58. The gene expression information management method according to claim 18, further comprising:

a genetic locus specification step of specifying a genetic locus on a chromosome in which the base sequences are present;

a chromosome map creation step of creating a chromosome map by mapping information on the base sequences on the genetic locus of the chromosome; and

a chromosome map display step of displaying the chromosome map created at the chromosome map creation step.

59. The computer program according to claim 33, wherein

the gene expression information management method further comprises an annotation information storage step of storing at least one of information on an extracted tissue, information on a growth stage or an ageing stage of the extracted tissue, information as to whether gene expression is observed, and information on a region in which the gene expression is observed while making the at least one information correspond to the image data, and

at the display step, at least one of the information on the extracted tissue, the information on the growth stage or the ageing stage of the extracted tissue, the information as to whether the gene expression is observed, and the information on the region in which the gene expression is observed is displayed while making the at least one information correspond to the image data.

60. The computer program according to claim 33, wherein

the gene expression information management method further comprises an expression level estimation step of estimating expression levels of the genes in the image data based on one of or both of the image data and the base sequences.

61. The computer program according to claim 33, wherein

the gene expression information management method further comprises:

an image comparison step of comparing two or more pieces of the image data based on at least one of the image data, the base sequences, the expression levels, the information on the extracted tissue, the information on the growth stage or the ageing stage of the extracted tissue, the information as to whether the gene expression is observed, and the information on the region in which the gene expression is observed; and

a difference extraction step of extracting a difference among the two or more pieces of the image data based on a comparison result of the image comparison step.

62. The computer program according to claim 33, wherein

the gene expression information management method further comprises:

a three-dimensional image creation step of creating a three-dimensional image from two or more pieces of the image data; and

an expression level simulation step of simulating expression levels in the three-dimensional image from the expression levels in the image data.

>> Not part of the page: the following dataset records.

import Literature.AlgebraicGeometry.Motives.SteinFactorizationCurve
import Literature.AlgebraicGeometry.HodgeTheory.AlgebraicClassesHodgeTypeHolds
import Literature.AlgebraicGeometry.HodgeTheory.SupportedClassesIrreducible
import Literature.AlgebraicGeometry.HodgeTheory.ThomGysinClosedImmersion
import Literature.AlgebraicGeometry.HodgeTheory.GysinBaseChangeOfKunneth
import Literature.AlgebraicGeometry.HodgeTheory.SurjectivePullbackInjective
import Literature.AlgebraicGeometry.HodgeTheory.TopDegreeClasses
import Literature.AlgebraicGeometry.HodgeTheory.SpreadSupportsOverCurveProofs
import Literature.AlgebraicGeometry.HodgeTheory.PencilSpreadDescent
import HarnessLib

/-!
# Vertical support lines: classes supported on the fibres of a closed subset over a curve lie on finitely many fixed lines

Family `hodge`, layer `Literature/AlgebraicGeometry/HodgeTheory`. Theorems only (no definitions, no
named facts, D-0026).

Let `X` be smooth projective over `ℂ` of dimension `n + 1 = p + e + 1`, `T` a smooth projective curve,
`φ : X ⟶ T` a morphism, `η ∈ H²(T(ℂ); ℂ)` non-zero, and `𝒵 ⊆ X` Zariski-closed with every point of
codimension `≥ p`. **Main theorem** (`exists_verticalSupportLines`): there are a proper Zariski-closed
`S₀ ⊊ T` and finitely supported data — a set `s ⊆ N^p H^{2p}(X(ℂ); ℂ)` of RATIONAL algebraic classes
(the normalised classes `[Z_i]` of the horizontal codimension-`p` components `Z_i` of `𝒵`) — such that
for every complex point `t ∉ S₀`, every class of `H^{2p+2}(X(ℂ); ℂ)` dying off
`(X ∖ (𝒵 ∩ φ⁻¹ t))(ℂ)` is of the form `φ^* η ∪ a` with `a ∈ span_ℂ s`.

This is the support-theoretic content of "the cohomology classes of the components of `𝒵 ∩ X_t` are
restrictions of the classes `[Z_i] ∪ [X_t]`" used in the Lefschetz-pencil step of the inductive
approach to the Hodge conjecture (de Cataldo–Migliorini 2009 §4, Thomas 2005 §2), obtained here
WITHOUT monodromy or transport, from:

* purity on `X` — the classes of `H^{2p+2}(X(ℂ))` dying off ONE irreducible closed `D` of codimension
  `≥ p + 1` span at most a line (`exists_ker_restrictCompl_le_span_of_isIrreducible`, Fulton 1998
  Lemma 19.1.1), additivity over the irreducible pieces (`ker_restrictCompl_union_le`, Grothendieck
  1969 §1) and semipurity (`injective_restrictCompl_of_le_coheight`);
* for a horizontal component `Z = closure {ξ}` of codimension `p`: a projective resolution
  `G : W ⟶ Z ⊆ X` with its isomorphism locus (`exists_resolution_ofPoint`, Kollár Thm. 3.27), the
  Stein factorisation `W →λ C →ρ T` of `G ≫ φ` through a smooth projective curve `C` with smooth
  connected general fibres (`Motives.exists_stein_smoothProjectiveCurve`, Hartshorne III Cor. 11.5 and
  Cor. 10.7), so that `Z ∩ φ⁻¹(t) = ⋃_{ρ(y) = t} G(λ⁻¹ y)` is a finite union of irreducible closed
  sets each carrying the NON-ZERO class `(λ⁻¹y ↪ W → X)_* 1` (Wirtinger at a point of the
  isomorphism locus, `complexGysin_one_ne_zero_of_stalkMap_surjective`);
* **the divisor line** (`exists_complexGysin_fiberι_one_eq_smul_map`): for `λ : W ⟶ C` onto a smooth
  projective curve with smooth fibre `λ⁻¹(y)`, `(λ⁻¹y ↪ W)_* 1 ∈ ℂ · λ^* η_C` — `λ^* η_C` dies off
  `λ⁻¹(y)` (a top-degree class of `C` dies off a point, `restrictCompl_pt_eq_zero`), hence is a Gysin
  image from the smooth divisor `λ⁻¹(y)` (Thom–Gysin, `exists_complexGysin_eq_of_isClosedImmersion`)
  of a degree-`0` class, a multiple of `1` — whence, with `η_C = ρ^* η` and the projection formula,
  `(λ⁻¹y ↪ W → X)_* 1 ∈ ℂ · (φ^* η ∪ G_* 1)`.

Consumer: `HodgeTheory/PencilStepBelowMiddleOfVerdier` (the pencil step of the Hodge-conjecture
induction below the middle dimension, granted Verdier's generic local triviality only).

## References

* [DecataldoMigliorini2009] M. A. de Cataldo, L. Migliorini, On singularities of primitive cohomology
  classes, Proc. AMS 137 (2009), §4 proof of Prop. 4.5 (arXiv:0711.1307v1 pp. 10–11).
* [Thomas2005Nodes] R. P. Thomas, Nodes and the Hodge conjecture, J. Algebraic Geom. 14 (2005), §2.
* [Fulton1998] W. Fulton, Intersection Theory, 2nd ed. (1998), §19.1 Lemma 19.1.1, Example 19.1.11.
* [GrothendieckTopology1969] A. Grothendieck, Hodge's general conjecture is false for trivial
  reasons, Topology 8 (1969), §1.
* [VoisinHodgeII2003] C. Voisin, Hodge Theory and Complex Algebraic Geometry II (2003), §2.1.1,
  §3.3.1 and §10.2.1.
* [Hartshorne1977] R. Hartshorne, Algebraic Geometry (1977), II Ex. 3.20, III Cor. 10.7, III Cor. 11.5.
* [Kollar2007] J. Kollár, Lectures on Resolution of Singularities (2007), Thm. 3.27.
-/

noncomputable section
import Summits.QuantumFields.YangMills.Theorems.CovariantDischargeHaarSweepReweighting
import Summits.QuantumFields.YangMills.Theorems.CovariantDischargeDirectionNet
import Literature.MathematicalPhysics.QuantumFieldTheory.Balaban1983to89.T3Thresholds
import HarnessLib

/-!
# Line «covariant_discharge» on crux `HistoryTailL` (stmt-QuantumFields-19936) — the KERNEL-CHECKED REDUCTION of its hardest stub
# `stub_unboundedDepth` to ONE deterministic inequality family: «a Haar-preserving sweep whose undoing lowers the Wilson action by
# `≥ c_g·p(g_{K−j})² − D` on the one-directional window event»

Cell `ym3-torus` (YM ladder rung R3 = continuum SU(2) Yang–Mills on the three-torus — a RUNG, NOT the Clay problem: not d = 4, not
infinite volume, not a mass gap), width seat `ym-ust-19936-w3` gen 8, third helper brick (E-3).  It COMPOSES the two landed bricks
(E-1) `CovariantDischargeHaarSweepReweighting` (the exact reweighting identity `μ_β(A) = ∫_{Ψ⁻¹A} e^{−β(A(ΨU)−A(U))} dμ_β` and its tail
corollary) and (E-2) `CovariantDischargeDirectionNet` (finite direction net on `S² ⊂ ℝ³`, union bound, `SU(2)` dictionary
`‖imVec‖² = dist1²(1 − dist1²/4)`) with the threshold smallness `θ(b₂)(i) ≤ 1` for `γ ≤ γ₁(b₂, p₀)` (lit `T3Thresholds.exists_gamma_forall_θBal_le`):

* §1 `measureReal_gibbsMeasure_le_exp_neg_of_gap` — the tail corollary in «image form» and WITHOUT ANY MEASURABILITY of the event:
  `(∀ V ∈ A, m ≤ β(A(V) − A(Ψ′V))) ⇒ μ_β(A) ≤ e^{−m}` for every `dU`-preserving measurable bijection `(Ψ, Ψ′)` and EVERY set `A`
  (the gap set `{m ≤ β(A − A∘Ψ′)}` is measurable and contains `A`); `gibbsK` form `gibbsK_real_le_exp_neg_of_gap`.
* §2 ★`measureReal_dist1_window_le_card_mul_exp` — for ANY event `A`, ANY `SU(2)`-valued statistic `H`, thresholds `0 ≤ θ`, `θ₂ ≤ 2`, a
  direction set `s` (`∀ v, ∃ n ∈ s, c′‖v‖ ≤ ⟨n,v⟩`, `c′ ≥ 0`) and, FOR EACH `n ∈ s`, one admissible `(Ψ, Ψ′)` with gap `m` on
  `A ∩ {dist1 H ≤ θ₂} ∩ {c′θ√(1−θ₂²/4) ≤ ⟨n, imVec(su2Quat H)⟩}`:  `μ_β(A ∩ {dist1 H ≤ θ₂} ∩ {θ ≤ dist1 H}) ≤ #s · e^{−m}`.
* §3 ★★★`unboundedDepth_of_sweepGap` — THE REDUCTION: the displayed hypothesis (HGap) implies the text of `stub_unboundedDepth` of
  `Cruxes/HistoryTailL/Lines/covariant_discharge.lean` VERBATIM, with `C = #net(δ)·e^{D}`, `N = 0`, `c = c_g`.  (HGap) reads: for every `L`
  there are `j₀, N₁ > 0` such that for every profile `(b₀, p₀, b₂)` there are `γ₁ ∈ (0,1]`, `c_g > 0`, `D`, `δ ∈ (0, √2]` such that for
  every family `F` (`F.L = L`), coupling `0 < γ ≤ γ₁`, depth `j₀ < j`, `N₁·j ≤ K`, plaquette `p` of `T^{(j)}` and unit direction `n ∈ ℝ³`
  there is a `dU`-preserving measurable bijection `(Ψ, Ψ′)` of the level-`K` fine fields with
  `c_g·p(g_{K−j})² − D ≤ β_K·(A(V) − A(Ψ′V))` for every `V` in the `b₀`-history window with `b₂`-small top field and
  `(1−δ²/2)·θ(b₀)(K−j)·√(1 − θ(b₂)(K−j)²/4) ≤ ⟨n, imVec(su2Quat(Ū^j(V)(∂p)))⟩` — the card's sentence
  «`β_K(S(ΨU)−S(U)) = (θ/σ²)·Y_n̂(U) + ½β_K Σ(da)² + DEFECT`, sign of `n̂` against the event» as ONE inequality, nothing else.

WHAT THIS IS NOT.  A reduction, not a proof: (HGap) — the covariant sweep, its frames, the deterministic defect budget `≤ 1` for
`N₁ ≥ 7` — is the XL content of the line and is NOT supplied here; nothing of `stub_unboundedDepth`, `DeepWindowTailL`, `FractionalWindowTailL`,
the crux `HistoryTailL`, the rung R3, d = 4, a continuum limit or a mass gap is proved.  YM₃ on T³ is rung R3, NOT the Clay problem.

References: T. Bałaban, CMP **102** (1985) 255–275 [Balaban1985UV3] ((1)–(3) p.256 the Wilson density, (7) p.257 the thresholds
`p(g) = b₀(1 + log g⁻¹)^{p₀}`); the measure theory is folklore.
-/

noncomputable section

open MeasureTheory
open scoped RealInnerProductSpace
open Literature.MathematicalPhysics.QuantumLattice (su2Quat)
open Literature.MathematicalPhysics.QuantumFieldTheory.Balaban1983to89
open Literature.MathematicalPhysics.QuantumFieldTheory.Balaban1983to89.Missing (measurable_wilsonAction4)
open Literature.MathematicalPhysics.QuantumFieldTheory.Balaban1983to89.T3ContinuumYM3Torus
open Literature.MathematicalPhysics.QuantumFieldTheory.Balaban1983to89.T3UnitScaleTilt
open Literature.MathematicalPhysics.QuantumFieldTheory.Balaban1983to89.T3UnitLawDensityEML (ℰp)
open Literature.MathematicalPhysics.QuantumFieldTheory.Balaban1983to89.T4CubeChartGnomonic (SU2)
open Literature.MathematicalPhysics.QuantumFieldTheory.Balaban1983to89.T4ExpWindowSmallField (imVec)
open Summit.QuantumFields.YangMills.Theorems.CovariantDischargeHaarSweepReweighting
open Summit.QuantumFields.YangMills.Theorems.CovariantDischargeDirectionNet

namespace Summit.QuantumFields.YangMills.Theorems.CovariantDischargeSweepGapReduction

/-! ## §1 The tail corollary in image form, for arbitrary (non-measurable) events -/

section Gap

variable {P : Params} {G : Type*} [GaugeGroup G] [MeasurableSpace G] [HaarData G] [RegularGaugeGroup G]

/-- **TAIL COROLLARY, IMAGE FORM, NO MEASURABILITY.**  For `β ≥ 0`, a `dU`-preserving measurable bijection `Ψ` with measurable inverse
`Ψ′`, ANY set `A` of fine fields and a gap `m ≤ β(A(V) − A(Ψ′V))` for every `V ∈ A` (undoing the sweep LOWERS the action by `m/β` on the
event): `μ_β(A) ≤ e^{−m}`.  The measurable gap set `{V | m ≤ β(A(V) − A(Ψ′V))}` contains `A` and has pre-image gap `m`
(`CovariantDischargeHaarSweepReweighting.measureReal_gibbsMeasure_le_exp_neg`). [cite: Balaban1985UV3, (1)-(3) p.256] -/
theorem measureReal_gibbsMeasure_le_exp_neg_of_gap {β : ℝ} (hβ : 0 ≤ β) {Ψ Ψ' : GaugeField P 0 G → GaugeField P 0 G}
    (hΨ : MeasurePreserving Ψ (fieldMeasure P 0 G) (fieldMeasure P 0 G)) (hΨ' : Measurable Ψ')
    (h₁ : Function.LeftInverse Ψ' Ψ) (h₂ : Function.RightInverse Ψ' Ψ) (A : Set (GaugeField P 0 G)) {m : ℝ}
    (hgap : ∀ V ∈ A, m ≤ β * (wilsonAction4 V - wilsonAction4 (Ψ' V))) :
    (T4GenFunBounds.gibbsMeasure P β).real A ≤ Real.exp (-m) := by
  haveI := T4GenFunBounds.isProbabilityMeasure_gibbsMeasure (G := G) P hβ
  have hA4 := measurable_wilsonAction4 (P := P) (j := 0) (RegularGaugeGroup.measurable_reTr (G := G))
  set B : Set (GaugeField P 0 G) := {V | m ≤ β * (wilsonAction4 V - wilsonAction4 (Ψ' V))} with hB_def
  have hBm : MeasurableSet B := measurableSet_le measurable_const ((hA4.sub (hA4.comp hΨ')).const_mul β)
  have hAB : A ⊆ B := fun V hV => hgap V hV
  refine (measureReal_mono hAB (measure_ne_top _ _)).trans ?_
  refine measureReal_gibbsMeasure_le_exp_neg hβ hΨ hΨ' h₁ h₂ hBm fun U hU => ?_
  have hU' : m ≤ β * (wilsonAction4 (Ψ U) - wilsonAction4 (Ψ' (Ψ U))) := hU
  rwa [h₁ U] at hU'

end Gap

section GapK

variable (F : T3Family) {G : Type*} [GaugeGroup G] [MeasurableSpace G] [HaarData G] [RegularGaugeGroup G]
  (ℰ : LoopAverage G) {γ : ℝ}

/-- The same for `T3UnitScaleTilt.gibbsK F ℰ γ K` (`γ ≥ 0`, `β_K = (F.scheme ℰ γ).β K`). [cite: Balaban1985UV3, (1)-(3) p.256] -/
theorem gibbsK_real_le_exp_neg_of_gap (hγ : 0 ≤ γ) (K : ℕ) {Ψ Ψ' : GaugeField (F.P K) 0 G → GaugeField (F.P K) 0 G}
    (hΨ : MeasurePreserving Ψ (fieldMeasure (F.P K) 0 G) (fieldMeasure (F.P K) 0 G)) (hΨ' : Measurable Ψ')
    (h₁ : Function.LeftInverse Ψ' Ψ) (h₂ : Function.RightInverse Ψ' Ψ) (A : Set (GaugeField (F.P K) 0 G)) {m : ℝ}
    (hgap : ∀ V ∈ A, m ≤ (F.scheme ℰ γ).β K * (wilsonAction4 V - wilsonAction4 (Ψ' V))) :
    (gibbsK F ℰ γ K).real A ≤ Real.exp (-m) :=
  measureReal_gibbsMeasure_le_exp_neg_of_gap (F.scheme_β_nonneg ℰ hγ K) hΨ hΨ' h₁ h₂ A hgap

63. The computer program according to claim 33, wherein

the gene expression information management method further comprises:

a genetic locus specification step of specifying a genetic locus on a chromosome in which the base sequences are present;

a chromosome map creation step of creating a chromosome map by mapping information on the base sequences on the genetic locus of the chromosome; and

a chromosome map display step of displaying the chromosome map created at the chromosome map creation step.